* [Task goal]:
Going through the entries below, copy out each line that contains "exact".
※
import Summits.ABC.StewartYu.GenThreeInductionArchW
import HarnessLib

/-!
# Cell abc-stewartyu, WP-L.A shell (parcel P-A1): the BASE RANKS `n = 0, 1` of the pivot-weighted dichotomy
# (Nesterenko 2003, Cor. 2.4 in Matveev's currency) and the crux text from the weighted dichotomy at ranks `≥ 2`

`Summits/ABC/StewartYu/GenThreeBaseArchW.lean` — cell `abc-stewartyu` (HOME `run/shared/lean/pub/abc-stewartyu/`),
route `YuMatveevShapeRat` (rung A1.L, crux r2 `ArchCoreRat`, stmt-ABC-20502), seat p4 (g9), parcel WP-L.A P-A1; the
pivot-weighted twin of `GenThreeBaseArch.lean`.  Theorems only.

At rank `1` the pivot-weighted hypothesis `|b₀|·A₀ ≤ B·A₀` is the unweighted `|b₀| ≤ B`, so rank one is
`GenThreeBaseArch.coreArch_one` (Liouville + `|eᶻ − 1| ≤ 2|z|`, for `2 ≤ C 1`); rank `0` is vacuous (no pivot in
`Fin 0`).  `archCoreRat_of_dichotomyW_two_le`: the crux text `ArchCoreRat` from a monotone admissible `C ≤ c₁ⁿ`
with `2 ≤ C 1` and the weighted dichotomy `DichotomyArchW C n` at every rank `n ≥ 2` — the target the
archimedean frame (lp-1 `ArchLvInv`, p5 `ArchG3*`, p1 `ArchG3Par`) now discharges; `…_pow` is the `C r := cʳ`
instance (`2 ≤ c`).

WHAT THIS IS NOT: no analytic frame; no crux moves.

References: Yu. V. Nesterenko, LNM 1819 (2003), Cor. 2.4 (p. 56), Thm 2.2 (p. 55); E. M. Matveev, Izv. Math. 64
(2000), (1.3).
-/

noncomputable section

open Finset

namespace Summit.ABC.StewartYu.GenThreeBaseArchW

open Summit.ABC.StewartYu.GenThreeInductionArch
open Summit.ABC.StewartYu.GenThreeInductionArchW
open Summit.ABC.StewartYu.GenThreeBaseArch (coreArch_one)

/-! ### The base ranks -/

/-- Rank `0` of the pivot-weighted internal statement is vacuous (there is no pivot in `Fin 0`). [folklore] -/
theorem coreArchW_zero (C : ℕ → ℝ) : CoreArchW C 0 :=
  fun _ _ _ _ k₀ => Fin.elim0 k₀

/-- Rank `0` of the pivot-weighted dichotomy is vacuous. [folklore] -/
theorem dichotomyArchW_zero (C : ℕ → ℝ) : DichotomyArchW C 0 :=
  fun _ _ _ _ k₀ => Fin.elim0 k₀

/-- **Cor. 2.4 in Matveev's currency — rank `1`**, for `2 ≤ C 1`: at rank one the weighted hypothesis is
`|b₀| ≤ B`, and `GenThreeBaseArch.coreArch_one` applies. [cite: Nesterenko2003, Cor 2.4 (p. 56)] -/
theorem coreArchW_one {C : ℕ → ℝ} (hC : 2 ≤ C 1) : CoreArchW C 1 := by
  intro a b A B k₀ ha hind hA hA1 hk₀ hBw
  have hb : b ≠ 0 := fun h0 => hk₀ (by rw [h0]; rfl)
  have hB : ∀ i, (|b i| : ℝ) ≤ B := by
    intro i
    have hi : i = k₀ := Subsingleton.elim _ _
    subst hi
    exact abs_pivot_le_boundW hA1 hBw
  exact coreArch_one hC a b A B ha hind hA hA1 hb hB

/-- **Cor. 2.4 — rank `1` of the pivot-weighted dichotomy** (first branch), for `2 ≤ C 1`.
[cite: Nesterenko2003, Cor 2.4 (p. 56)] -/
theorem dichotomyArchW_one {C : ℕ → ℝ} (hC : 2 ≤ C 1) : DichotomyArchW C 1 :=
  fun a b A B k₀ ha hind hA hA1 hk₀ hBw => Or.inl (coreArchW_one hC a b A B k₀ ha hind hA hA1 hk₀ hBw)

/-! ### The crux text from the weighted dichotomy at ranks `≥ 2` -/

/-- The weighted dichotomy at EVERY rank from the weighted dichotomy at ranks `≥ 2` and `2 ≤ C 1`. [folklore] -/
theorem dichotomyArchW_all {C : ℕ → ℝ} (hC1 : 2 ≤ C 1) (hD : ∀ n, 2 ≤ n → DichotomyArchW C n) :
    ∀ n, DichotomyArchW C n := by
  intro n
  rcases Nat.lt_or_ge n 2 with hn | hn
  · interval_cases n
    · exact dichotomyArchW_zero C
    · exact dichotomyArchW_one hC1
  · exact hD n hn

/-- **The crux text `ArchCoreRat` from a monotone admissible `C ≤ c₁ⁿ` with `2 ≤ C 1` and the pivot-weighted
archimedean dichotomy at every rank `n ≥ 2`** (ranks `0, 1` by `dichotomyArchW_zero/one`; induction
`core_of_dichotomyW`; transfer `archCoreRat_of_coreW`).
[cite: Nesterenko2003, Thm 2.2 from Cor 2.4 and Prop 2.6 (pp. 55–58); Matveev2000, (1.3); shape only] -/
theorem archCoreRat_of_dichotomyW_two_le {C : ℕ → ℝ} {c₁ : ℝ} (hC : ∀ m, 0 ≤ C m ∧ C m ≤ c₁ ^ m)
    (hCmono : Monotone C) (hC1 : 2 ≤ C 1) (hD : ∀ n, 2 ≤ n → DichotomyArchW C n) :
    ∃ c : ℝ, ∀ (r : ℕ) (a : Fin r → ℚ) (b : Fin r → ℤ) (A : Fin r → ℝ) (B : ℝ),
      (∀ i, 0 < a i) →
      (∀ μ : Fin r → ℤ, ∏ i, a i ^ μ i = 1 → μ = 0) →
      (∀ i, Height.logHeight₁ (a i) ≤ A i) → (∀ i, 1 ≤ A i) →
      b ≠ 0 → (∀ i, (|b i| : ℝ) ≤ B) →
      -(c ^ r * (∏ i, A i) * Real.log (Real.exp 1 * B)) ≤
        Real.log |∑ i, (b i : ℝ) * Real.log (a i : ℝ)| :=
  archCoreRat_of_coreW hC hCmono (core_of_dichotomyW (dichotomyArchW_all hC1 hD))

/-- **The same with `C r := cʳ`, `2 ≤ c`** — the form in which the line of crux r2 is registered: the archimedean
frame owes `∀ n ≥ 2, DichotomyArchW (fun r => c ^ r) n` for ONE real `c ≥ 2`.
[cite: Nesterenko2003, Thm 2.2 (p. 55); shape only] -/
theorem archCoreRat_of_dichotomyW_two_le_pow {c : ℝ} (hc : 2 ≤ c)
    (hD : ∀ n, 2 ≤ n → DichotomyArchW (fun r => c ^ r) n) :
    ∃ c : ℝ, ∀ (r : ℕ) (a : Fin r → ℚ) (b : Fin r → ℤ) (A : Fin r → ℝ) (B : ℝ),
      (∀ i, 0 < a i) →
      (∀ μ : Fin r → ℤ, ∏ i, a i ^ μ i = 1 → μ = 0) →
      (∀ i, Height.logHeight₁ (a i) ≤ A i) → (∀ i, 1 ≤ A i) →
      b ≠ 0 → (∀ i, (|b i| : ℝ) ≤ B) →
      -(c ^ r * (∏ i, A i) * Real.log (Real.exp 1 * B)) ≤
        Real.log |∑ i, (b i : ℝ) * Real.log (a i : ℝ)| := by
  have hc1 : 1 ≤ c := by linarith
  exact archCoreRat_of_dichotomyW_two_le (c₁ := c) (fun m => ⟨by positivity, le_rfl⟩)
    (fun r s hrs => pow_le_pow_right₀ hc1 hrs) (by simpa using hc) hD

/-- **The pivot-weighted internal statement at EVERY rank from the weighted dichotomy at ranks `≥ 2`** (for seats
that want `CoreArchW` itself, e.g. as an induction hypothesis inside the frame). [cite: Matveev2000, Thm 2.1; shape only] -/
theorem coreArchW_of_dichotomyW_two_le {C : ℕ → ℝ} (hC1 : 2 ≤ C 1) (hD : ∀ n, 2 ≤ n → DichotomyArchW C n) :
    ∀ r, CoreArchW C r :=
  core_of_dichotomyW (dichotomyArchW_all hC1 hD)

end Summit.ABC.StewartYu.GenThreeBaseArchW

end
※
* [Your solution]:
    exact abs_pivot_le_boundW hA1 hBw
  exact coreArch_one hC a b A B ha hind hA hA1 hb hB
    · exact dichotomyArchW_zero C
    · exact dichotomyArchW_one hC1
  · exact hD n hn
  exact archCoreRat_of_dichotomyW_two_le (c₁ := c) (fun m => ⟨by positivity, le_rfl⟩)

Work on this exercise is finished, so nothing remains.